Black And Red Raspberries: The Dynamic Duo
Both traditional (red) raspberries and black raspberries offer incredible nutritional benefits in terms of fiber and antioxidants, but each also has more benefits than people realize. History reveals the traditional usage of blackberry fruit, leaf, bark and roots by the Romans and Greeks for healing numerous health conditions ranging from a mild infection to venomous bites. In fact, during the 18th century the Greek cure of using blackberry for treating gout was so influential in Europe that it was famously known as the ‘gout berry’.
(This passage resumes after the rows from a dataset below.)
import Literature.AnabelianGeometry.EtaleTheta.Discharge.Sec4Prop42SubUnitRoots
import Literature.AlgebraicGeometry.Frobenioids.PadicKummerSetting
import HarnessLib

/-!
# [EtTh] Prop. 4.2 (iv), sub-node L05 `UnitRootsUpstairs` AT AN ARBITRARY PAIR (domain `A` in place of `A_⊙`):
# the transport half PROVED, the roots-of-constants law over `A` as the only input; its Def. 2.2 reading

S. Mochizuki, *The étale theta function and its Frobenioid-theoretic manifestations*, Publ. RIMS **45** (2009)
[MochizukiEtTh2009], §4, Prop. 4.2 (iv), proof PDF p.90 (printed p.316) L14–17: «it follows from the
"(N, H_⊙, f|_{A_N})-saturated-ness" condition in the statement of assertion (iii) [cf. also Proposition 3.4, (ii)]
that the pull-back `∈ O^×(A_N)` or `∈ O^×(Ā_N)` of any element `∈ O^×(A_⊙)` [i.e., via the "pull-back portion" of
`α, ᾱ` — cf. Definition 4.1, (iv), (d)] admits an `N`-th root». [cite: MochizukiEtTh2009, Prop 4.2 p.90]

abc-iut cell, layer L2, DAG node `EtTh:Prop4.2(iv)`, plan/L2/SUBDAG-EtTh-Prop42.md row L05; seat abc-iut-w4-d044
(gen 4).  WANTED by abc-iut-L2-t4 g6 (R480 SHAPES 16:37:28Z, the domain-agnostic port 'Prop42_iv_iso' of [EtTh]
Prop. 4.2 (iv) across an isomorphism of pairs, consumer abc-iut-w6-d077 g6 '_final_v3'): its binder **`h₅` = L05 AT
THE PAIR** — for an `N`-th root `R` of a fraction-pair with ARBITRARY domain `A` (the typed row
`Prop42Sub.UnitRootsUpstairs` fixes `A = A_⊙`): «every unit `x'` of `A_N` lying over a unit `x` of `A` along the
pull-back part `α'` of `α` is an `N`-th power in `O^×(A_N)`».  PROOF-ONLY (0 defs, no instance, no new `Prop` fact;
nothing landed is edited): this lineage's `unitRootsUpstairs_of_constantRoots` (p420977) ported VERBATIM from
`A_⊙` to `A`.
* `Prop42Sub.unitRootsUpstairsAt_of_constantRootsAt` — **`h₅` at every root with domain `A` ⟸ the
  roots-of-constants law OVER `A`** («for a Frobenius-trivial `(N, H_⊙^{bs-fld})`-saturated `A″` and
  `g : A″^bs → A^bs`, every `Div_B`-trivial `ξ ∈ B(A^bs)` acquires an `N`-th root in `B(A″^bs)` along `g`»; at
  `A = A_⊙` this is GAP row G-w4d044-1 verbatim), modulo `Φ` divisorial and `B` group-like: the TRANSPORT half of
  p.90 L14–17 in the model Frobenioid ([FrdI] Thm. 5.2 (ii): `O^×(−) ↪ B(Base −)` as the `Div_B`-trivial part;
  Def. 4.1 (iii)(a) pre-steps `A₁ → A_N`, `A₁ → A″`; torsion-freeness of `Φ^gp`).
* `Prop42Sub.unitRootsUpstairsAt_of_unitRootsUpstairs` — at `A = A_⊙` the binder is the typed row's instance.
* `Prop42Sub.constantRootsAt_of_def22Reading` / `unitRootsUpstairsAt_of_def22Reading` — the law over `A` AT THE
  FAITHFUL [FrdII] Def. 2.2 (ii) READING of the saturation slot (context family `ctx`, reading law `hNH`, as in
  abc-iut-w6-d047's `BiKummerThm44SubNHSatDef22.lean` and this lineage's `Sec4Prop42SubLawsOfDef22Reading.lean`):
  ⟸ [FrdII] Rmk. 2.2.1 `PadicKummer.SaturatedInvariantsAdmitRoots (ctx A″) N` for the Frobenius-trivial `A″`
  over `A` (layer L1, PROVED at the arithmetic contexts) + the root-free hull clause «pull-backs to `A″` of
  `Div_B`-trivial elements of `B(A^bs)` are images of `(H_⊙)_{A″}`-invariant elements of `O^□(A″)`» ([FrdII]
  Rmk. 2.2.1 «`O^□(A)^H ⥲ O^□(L^H)`» + [EtTh] Prop. 3.4 (ii); for `A` over `A_⊙` its constants lie in the
  `H_⊙^{bs-fld}`-fixed field).
* `unitRootsUpstairsAt_mkOfModelCanonical_of_constantRootsAt` — the canonical model instance (`B` group-like is
  `T.isUnit_BΛ`; residual: `Φ` divisorial + the law over `A`).
HONEST FRAMING: [EtTh]/[FrdII] are refereed prerequisites; typed ≠ proved for the law binder; nothing here bears on,
or takes a side on, the disputed [IUTchIII] Cor. 3.12.
-/

namespace Literature.AnabelianGeometry.EtaleTheta

open CategoryTheory Opposite Literature.AlgebraicGeometry.Frobenioids

universe u₀ v₀ u v w

variable {K : Type u₀} [Field K]

namespace BiKummerSetting

variable {X : SemiGraphs.TemperedArithmeticGroup.{u₀} K} {D₀ : Type u₀} [Category.{v₀} D₀]
  {V : FrdIMonoidStub.{w}} {T : RealifiedDivisorMonoids (D₀ := D₀) V} {D : Type u} [Category.{v} D]
  {VD : FrdICatStub.{u, v, w} D} (S : BiKummerSetting X T D VD)

namespace Prop42Sub

variable (pullFrac : ∀ {A A' : S.C} (_ : A' ⟶ A), S.biratUnits A → S.biratUnits A')

/-- **L05 AT THE PAIR (domain `A`) ⟸ the roots-of-constants law over `A`** (modulo `Φ` divisorial, `B`
group-like): for every fraction-pair with domain `A`, every `N`-th root `R` and units `x ∈ O^×(A)`, `x' ∈ O^×(A_N)`
with `x' ∘ α' = α' ∘ x`, there is `y ∈ O^×(A_N)` with `yᴺ = x'`.  Transport half of p.90 L14–17 in the model
Frobenioid: `u_{x'} = Base(α')^* u_x` (pull-back property of `α'`), the law at the `(N, H_⊙^{bs-fld})`-saturated
`A″` of Def. 4.1 (iii)(a) along `Base(s₂)⁻¹ ≫ Base(s₁) ≫ Base(α')`, transport back, `Div_B = 0` by
torsion-freeness of `Φ^gp`, injectivity of `O^×(A_N) → B(Base A_N)` — abc-iut-w4-d044's p420977 proof with `A_⊙`
replaced by `A`. [cite: MochizukiEtTh2009, Prop 4.2 p.90] -/
theorem unitRootsUpstairsAt_of_constantRootsAt
    (hΦd : Objectwise (fun M _ => IsDivisorial M) S.tf.divisorMonoid)
    (hBg : Objectwise (fun M _ => IsGroupLike M) S.tf.ratFnFunctor) {A : S.C}
    (hL : ∀ (A'' : S.C) (N : ℕ+) (g : A''.base ⟶ A.base) (ξ : S.tf.ratFnFunctor.obj (op A.base)),
      S.IsFrobeniusTrivial A'' → S.IsNHSaturatedBsFld S.HodotBsFld A'' N →
      divB S.tf.divisorMonoid S.tf.ratFnFunctor S.tf.divBNatTrans (op A.base) ξ = 1 →
        ∃ ζ : S.tf.ratFnFunctor.obj (op A''.base), ζ ^ (N : ℕ) = pull S.tf.ratFnFunctor g ξ)
    {B : S.C} (f : S.biratUnits A) (P : S.FractionPair f B) (N : ℕ+) (R : S.NthRoot f P N pullFrac) :
    ∀ (x : Aut A) (x' : Aut R.AN), x ∈ S.units A → x' ∈ S.units R.AN →
      x'.hom ≫ R.αData.α₁ = R.αData.α₁ ≫ x.hom → ∃ y ∈ S.units R.AN, y ^ (N : ℕ) = x' := by
  intro x x' hx hx' hover
  -- Def. 4.1 (iii)(a) for `A_N`: pre-steps `s₁ : A₁ → A_N`, `s₂ : A₁ → A''`
  obtain ⟨A₁, A'', s₁, s₂, hs₁, hs₂, hft, hNH⟩ := R.isSaturated.cond_a
  haveI : IsIso (ModelFrobenioid.baseMap s₁) := hs₁.2
  haveI : IsIso (ModelFrobenioid.baseMap s₂) := hs₂.2
  have hxm : x ∈ ModelFrobenioid.units A := ⟨hx.1, hx.2⟩
  have hx'm : x' ∈ ModelFrobenioid.units R.AN := ⟨hx'.1, hx'.2⟩
  -- integrality / cancellation
  have hint : IsIntegral (S.tf.divisorMonoid.obj (op R.AN.base)) := (hΦd R.AN.base).isPreDivisorial.isIntegral
  haveI : IsCancelMul (S.tf.ratFnFunctor.obj (op R.AN.base)) :=
    isIntegral_iff_isCancelMul.mp (hBg R.AN.base).isPreDivisorial.isIntegral
  -- the unit `ξ := u_x` of `A`, with `Div_B(ξ) = 0`
  set ξ := ModelFrobenioid.unit x.hom with hξ_def
  have hξ : divB S.tf.divisorMonoid S.tf.ratFnFunctor S.tf.divBNatTrans (op A.base) ξ = 1 :=
    ModelFrobenioid.divB_unitsToRatFn_eq_one (hΦd A.base).isSharp ⟨x, hxm⟩
  -- `x'` lies over `x` along `α'`: `u_{x'} = Base(α')^* ξ`
  have hp₁ := ModelFrobenioid.degFr_div_of_isPullbackMorphism hΦd R.αData.cond_d
  have hux' : ModelFrobenioid.unit x'.hom =
      pull S.tf.ratFnFunctor (ModelFrobenioid.baseMap R.αData.α₁) ξ := by
    have h := congrArg ModelFrobenioid.unit hover
    rw [ModelFrobenioid.unit_comp_pull, ModelFrobenioid.unit_comp_pull, hx'm.1, pull_id, hp₁.1,
      hxm.2, PNat.one_coe, pow_one, pow_one, mul_comm] at h
    exact mul_right_cancel h
  -- the law at `A''` along `g := Base(s₂)⁻¹ ≫ Base(s₁) ≫ Base(α')`
  let b₁ := ModelFrobenioid.baseMap s₁
  let b₂ := ModelFrobenioid.baseMap s₂
  obtain ⟨ζ, hζ⟩ := hL A'' N (inv b₂ ≫ b₁ ≫ ModelFrobenioid.baseMap R.αData.α₁) ξ hft hNH hξ
  -- transport `ζ` to `B(Base A_N)`: `w := Base(s₁)⁻¹^* Base(s₂)^* ζ`, with `w^N = u_{x'}`
  set w : S.tf.ratFnFunctor.obj (op R.AN.base) :=
    pull S.tf.ratFnFunctor (inv b₁) (pull S.tf.ratFnFunctor b₂ ζ) with hw_def
  have hwN : w ^ (N : ℕ) = ModelFrobenioid.unit x'.hom := by
    rw [hw_def, ← map_pow, ← map_pow, hζ, ← pull_comp, ← pull_comp, Category.assoc,
      IsIso.hom_inv_id_assoc, IsIso.inv_hom_id_assoc, hux']
  -- `Div_B(w) = 0` (torsion-freeness of `Φ^gp`)
  have hdw : divB S.tf.divisorMonoid S.tf.ratFnFunctor S.tf.divBNatTrans (op R.AN.base) w = 1 := by
    apply gp_pow_injective_of_isDivisorial (hΦd R.AN.base) N
    rw [one_pow, ← map_pow, hwN]
    exact ModelFrobenioid.divB_unitsToRatFn_eq_one (hΦd R.AN.base).isSharp ⟨x', hx'm⟩
  -- the unit `y := (1, id, 0, w)` of `A_N`
  obtain ⟨wu, hwu⟩ := (hBg R.AN.base).isUnit w
  have h1 : Algebra.GrothendieckGroup.of (1 : S.tf.divisorMonoid.obj (op R.AN.base)) =
      divB S.tf.divisorMonoid S.tf.ratFnFunctor S.tf.divBNatTrans (op R.AN.base) w := by
    rw [map_one, hdw]
  have h1' : Algebra.GrothendieckGroup.of (1 : S.tf.divisorMonoid.obj (op R.AN.base)) =
      divB S.tf.divisorMonoid S.tf.ratFnFunctor S.tf.divBNatTrans (op R.AN.base) ↑wu⁻¹ := by
    have h : divB S.tf.divisorMonoid S.tf.ratFnFunctor S.tf.divBNatTrans (op R.AN.base) ↑wu⁻¹ *
        divB S.tf.divisorMonoid S.tf.ratFnFunctor S.tf.divBNatTrans (op R.AN.base) w = 1 := by
      rw [← map_mul, ← hwu, Units.inv_mul, map_one]
    rw [hdw, mul_one] at h
    rw [map_one, h]
  let y : Aut R.AN := ModelFrobenioid.unitAut R.AN 1 1 w ↑wu⁻¹ h1 h1' (mul_one 1)
    (by rw [← hwu, Units.inv_mul])
  have hy : y ∈ ModelFrobenioid.units R.AN := ModelFrobenioid.unitAut_mem_units _ _ _ _ _ _ _ _ _
  refine ⟨y, ⟨hy.1, hy.2⟩, ?_⟩
  -- `yᴺ = x'`: both are units of `A_N` with the same image `wᴺ = u_{x'}` in `B(Base A_N)`
  have hinj := ModelFrobenioid.unitsToRatFn_injective (X := R.AN) hint
  have key : (⟨y, hy⟩ : ModelFrobenioid.units R.AN) ^ (N : ℕ) = ⟨x', hx'm⟩ := by
    apply hinj
    apply Units.ext
    rw [map_pow, Units.val_pow_eq_pow_val, ModelFrobenioid.coe_unitsToRatFn,
      ModelFrobenioid.coe_unitsToRatFn]
    exact hwN
  exact congrArg Subtype.val key

/-- At the setting's own domain `A = A_⊙` the binder `h₅` is the instance of the typed row
`Prop42Sub.UnitRootsUpstairs` at the root `R`. [cite: MochizukiEtTh2009, Prop 4.2 p.90] -/
theorem unitRootsUpstairsAt_of_unitRootsUpstairs (h : UnitRootsUpstairs S pullFrac)
    {B : S.C} (f : S.biratUnits S.Aodot) (P : S.FractionPair f B) (N : ℕ+) (R : S.NthRoot f P N pullFrac) :
    ∀ (x : Aut S.Aodot) (x' : Aut R.AN), x ∈ S.units S.Aodot → x' ∈ S.units R.AN →
      x'.hom ≫ R.αData.α₁ = R.αData.α₁ ≫ x.hom → ∃ y ∈ S.units R.AN, y ^ (N : ℕ) = x' :=
  fun x x' hx hx' hover => h f P N R x x' hx hx' hover

/-! ### The roots-of-constants law over `A` at the faithful [FrdII] Def. 2.2 (ii) reading -/

/-- **The roots-of-constants law OVER `A` AT THE Def. 2.2 READING ⟸ [FrdII] Rmk. 2.2.1 + a root-free hull clause**
(the shape of this lineage's `constantRoots_of_def22Reading`, `A_⊙` replaced by `A`): reading law `hNH` (the
setting's saturation slot implies Def. 2.2 (ii) saturation of the context `ctx A″`), Rmk. 2.2.1's named fact
`PadicKummer.SaturatedInvariantsAdmitRoots (ctx A″) N` for the Frobenius-trivial `A″` over `A` (`h221`; PROVED at
the arithmetic contexts, layer L1), a monoid map `ιO A″ : O^□(A″) → B(A″^bs)` and the clause `hconst` «the
pull-back to `A″` of a `Div_B`-trivial element of `B(A^bs)` is the image of an `(H_⊙)_{A″}`-invariant element».
[cite: MochizukiEtTh2009, Prop 4.2 p.90] -/
theorem constantRootsAt_of_def22Reading {A : S.C} (ctx : S.C → PadicKummer.Def22Context)
    (hNH : ∀ (A'' : S.C) (N : ℕ+),
      S.IsNHSaturatedBsFld S.HodotBsFld A'' N → PadicKummer.IsNHSaturated (ctx A'') N)
    (h221 : ∀ (A'' : S.C) (N : ℕ+), (A''.base ⟶ A.base) → S.IsFrobeniusTrivial A'' →
      PadicKummer.SaturatedInvariantsAdmitRoots (ctx A'') N)
    (ιO : ∀ A'' : S.C, (ctx A'').O →* S.tf.ratFnFunctor.obj (op A''.base))
    (hconst : ∀ (A'' : S.C) (g : A''.base ⟶ A.base) (ξ : S.tf.ratFnFunctor.obj (op A.base)),
      S.IsFrobeniusTrivial A'' →
      divB S.tf.divisorMonoid S.tf.ratFnFunctor S.tf.divBNatTrans (op A.base) ξ = 1 →
        ∃ f : (ctx A'').O, (∀ h : (ctx A'').HA, (h : (ctx A'').AutE) • f = f) ∧
          ιO A'' f = pull S.tf.ratFnFunctor g ξ) :
    ∀ (A'' : S.C) (N : ℕ+) (g : A''.base ⟶ A.base) (ξ : S.tf.ratFnFunctor.obj (op A.base)),
      S.IsFrobeniusTrivial A'' → S.IsNHSaturatedBsFld S.HodotBsFld A'' N →
      divB S.tf.divisorMonoid S.tf.ratFnFunctor S.tf.divBNatTrans (op A.base) ξ = 1 →
        ∃ ζ : S.tf.ratFnFunctor.obj (op A''.base), ζ ^ (N : ℕ) = pull S.tf.ratFnFunctor g ξ := by
  intro A'' N g ξ hft hsat hξ
  obtain ⟨f, hf, hfe⟩ := hconst A'' g ξ hft hξ
  obtain ⟨r, hr⟩ := h221 A'' N g hft (hNH A'' N hsat) f hf
  exact ⟨ιO A'' r, by rw [← map_pow, hr, hfe]⟩

/-- **L05 AT THE PAIR (domain `A`) AT THE Def. 2.2 READING** (modulo `Φ` divisorial, `B` group-like): the
transport `unitRootsUpstairsAt_of_constantRootsAt` fed by `constantRootsAt_of_def22Reading`.
[cite: MochizukiEtTh2009, Prop 4.2 p.90] -/
theorem unitRootsUpstairsAt_of_def22Reading
    (hΦd : Objectwise (fun M _ => IsDivisorial M) S.tf.divisorMonoid)
    (hBg : Objectwise (fun M _ => IsGroupLike M) S.tf.ratFnFunctor) {A : S.C}
    (ctx : S.C → PadicKummer.Def22Context)
    (hNH : ∀ (A'' : S.C) (N : ℕ+),
      S.IsNHSaturatedBsFld S.HodotBsFld A'' N → PadicKummer.IsNHSaturated (ctx A'') N)
    (h221 : ∀ (A'' : S.C) (N : ℕ+), (A''.base ⟶ A.base) → S.IsFrobeniusTrivial A'' →
      PadicKummer.SaturatedInvariantsAdmitRoots (ctx A'') N)
    (ιO : ∀ A'' : S.C, (ctx A'').O →* S.tf.ratFnFunctor.obj (op A''.base))
    (hconst : ∀ (A'' : S.C) (g : A''.base ⟶ A.base) (ξ : S.tf.ratFnFunctor.obj (op A.base)),
      S.IsFrobeniusTrivial A'' →
      divB S.tf.divisorMonoid S.tf.ratFnFunctor S.tf.divBNatTrans (op A.base) ξ = 1 →
        ∃ f : (ctx A'').O, (∀ h : (ctx A'').HA, (h : (ctx A'').AutE) • f = f) ∧
          ιO A'' f = pull S.tf.ratFnFunctor g ξ)
    {B : S.C} (f : S.biratUnits A) (P : S.FractionPair f B) (N : ℕ+) (R : S.NthRoot f P N pullFrac) :
    ∀ (x : Aut A) (x' : Aut R.AN), x ∈ S.units A → x' ∈ S.units R.AN →
      x'.hom ≫ R.αData.α₁ = R.αData.α₁ ≫ x.hom → ∃ y ∈ S.units R.AN, y ^ (N : ℕ) = x' :=
  unitRootsUpstairsAt_of_constantRootsAt S pullFrac hΦd hBg
    (constantRootsAt_of_def22Reading S ctx hNH h221 ιO hconst) f P N R

end Prop42Sub

/-! ### The canonical model instance -/

section Canonical

variable (X) (tf : TemperedFrobenioid T D VD) (hZ : tf.monoidType = MonoidType.Z)
  (hP : ∀ A : Dᵒᵖ, IsPerfect (tf.Φ.carrier A)) (IG : D → Prop) (gS : ∀ A : D, IG A → (X.Pi →* Aut A))
  (gSs : ∀ (A : D) (h : IG A), Function.Surjective (gS A h))
  (NH : Subgroup (Field.absoluteGaloisGroup K) → tf.category → ℕ+ → Prop) (A₀ : tf.category)
  (hA₀ : PreFrobenioid.IsFrobeniusTrivial tf.toElem A₀) (hA₀' : IG A₀.base)

/-- **L05 AT THE PAIR for the CANONICAL MODEL INSTANCE** (model transport `pullFracModel`; `B` group-like is
`T.isUnit_BΛ`): modulo `Φ` divisorial and the roots-of-constants law over the domain `A` for the chosen
saturation predicate `NH`. [cite: MochizukiEtTh2009, Prop 4.2 p.90] -/
theorem unitRootsUpstairsAt_mkOfModelCanonical_of_constantRootsAt
    (hΦd : Objectwise (fun M _ => IsDivisorial M) tf.divisorMonoid) {A : tf.category}
    (hL : ∀ (A'' : tf.category) (N : ℕ+) (g : A''.base ⟶ A.base) (ξ : tf.ratFnFunctor.obj (op A.base)),
      PreFrobenioid.IsFrobeniusTrivial tf.toElem A'' →
      NH (mkOfModelCanonical X tf hZ hP IG gS gSs NH A₀ hA₀ hA₀').HodotBsFld A'' N →
      divB tf.divisorMonoid tf.ratFnFunctor tf.divBNatTrans (op A.base) ξ = 1 →
        ∃ ζ : tf.ratFnFunctor.obj (op A''.base), ζ ^ (N : ℕ) = pull tf.ratFnFunctor g ξ)
    {B : tf.category} (f : tf.biratUnitsModel A)
    (P : (mkOfModelCanonical X tf hZ hP IG gS gSs NH A₀ hA₀ hA₀').FractionPair f B) (N : ℕ+)
    (R : (mkOfModelCanonical X tf hZ hP IG gS gSs NH A₀ hA₀ hA₀').NthRoot f P N (fun φ x => tf.pullFracModel φ x)) :
    ∀ (x : Aut A) (x' : Aut R.AN), x ∈ tf.units A → x' ∈ tf.units R.AN →
      x'.hom ≫ R.αData.α₁ = R.αData.α₁ ≫ x.hom → ∃ y ∈ tf.units R.AN, y ^ (N : ℕ) = x' :=
  Prop42Sub.unitRootsUpstairsAt_of_constantRootsAt (mkOfModelCanonical X tf hZ hP IG gS gSs NH A₀ hA₀ hA₀')
    (fun φ x => tf.pullFracModel φ x) hΦd (tf.isGroupLike_ratFnFunctor T.isUnit_BΛ) hL f P N R

end Canonical

end BiKummerSetting

end Literature.AnabelianGeometry.EtaleTheta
Specifically, because of their high fiber count, they both help control blood sugar while lowering cholesterol and blood pressure. They do this by improving the lining of blood vessels. Women need around 25 grams of fiber per day, and men need 38 grams. One cup of raspberries yields 9.2 grams of fiber, while 1 cup of blackberries provides 8.8 grams. Both provide roughly 35 percent of a woman’s daily fiber needs and 24 percent of a man’s. Not too bad at all!
Both are high in catechins — a compound that can help to oxidize fat. A study from a 2012 edition of the “Journal of Agricultural Food and Chemistry” also found that eating berries may help prevent age-related decline in brain function. Research studies have suggested that polyphenolic components present in black raspberries help retard the age-related decline in motor and cognitive activity attributing to their super antioxidant power. Regular consumption of blackberries may prove useful in enhancing the memory performance and improves behavioral and neuronal functions.
Black raspberries and traditional contain large amounts of anthocyanins, and around three times the antioxidants found in blackberries. They are also one of the most well-researched berries, especially in the area of cancer prevention. Rich in ellagic acid, anthocyanins and antioxidants, black raspberries have been called the “king of berries” for their superior health benefits.
Studies at Ohio State University have found significant decreases in colon tumors in rats and esophageal tumors in mice fed a diet with black raspberries. In vitro studies have shown that extracts of raspberries and blackberries may slow the growth of breast cervical, colon and esophageal cancers. Studies now on human patients are showing promise as well.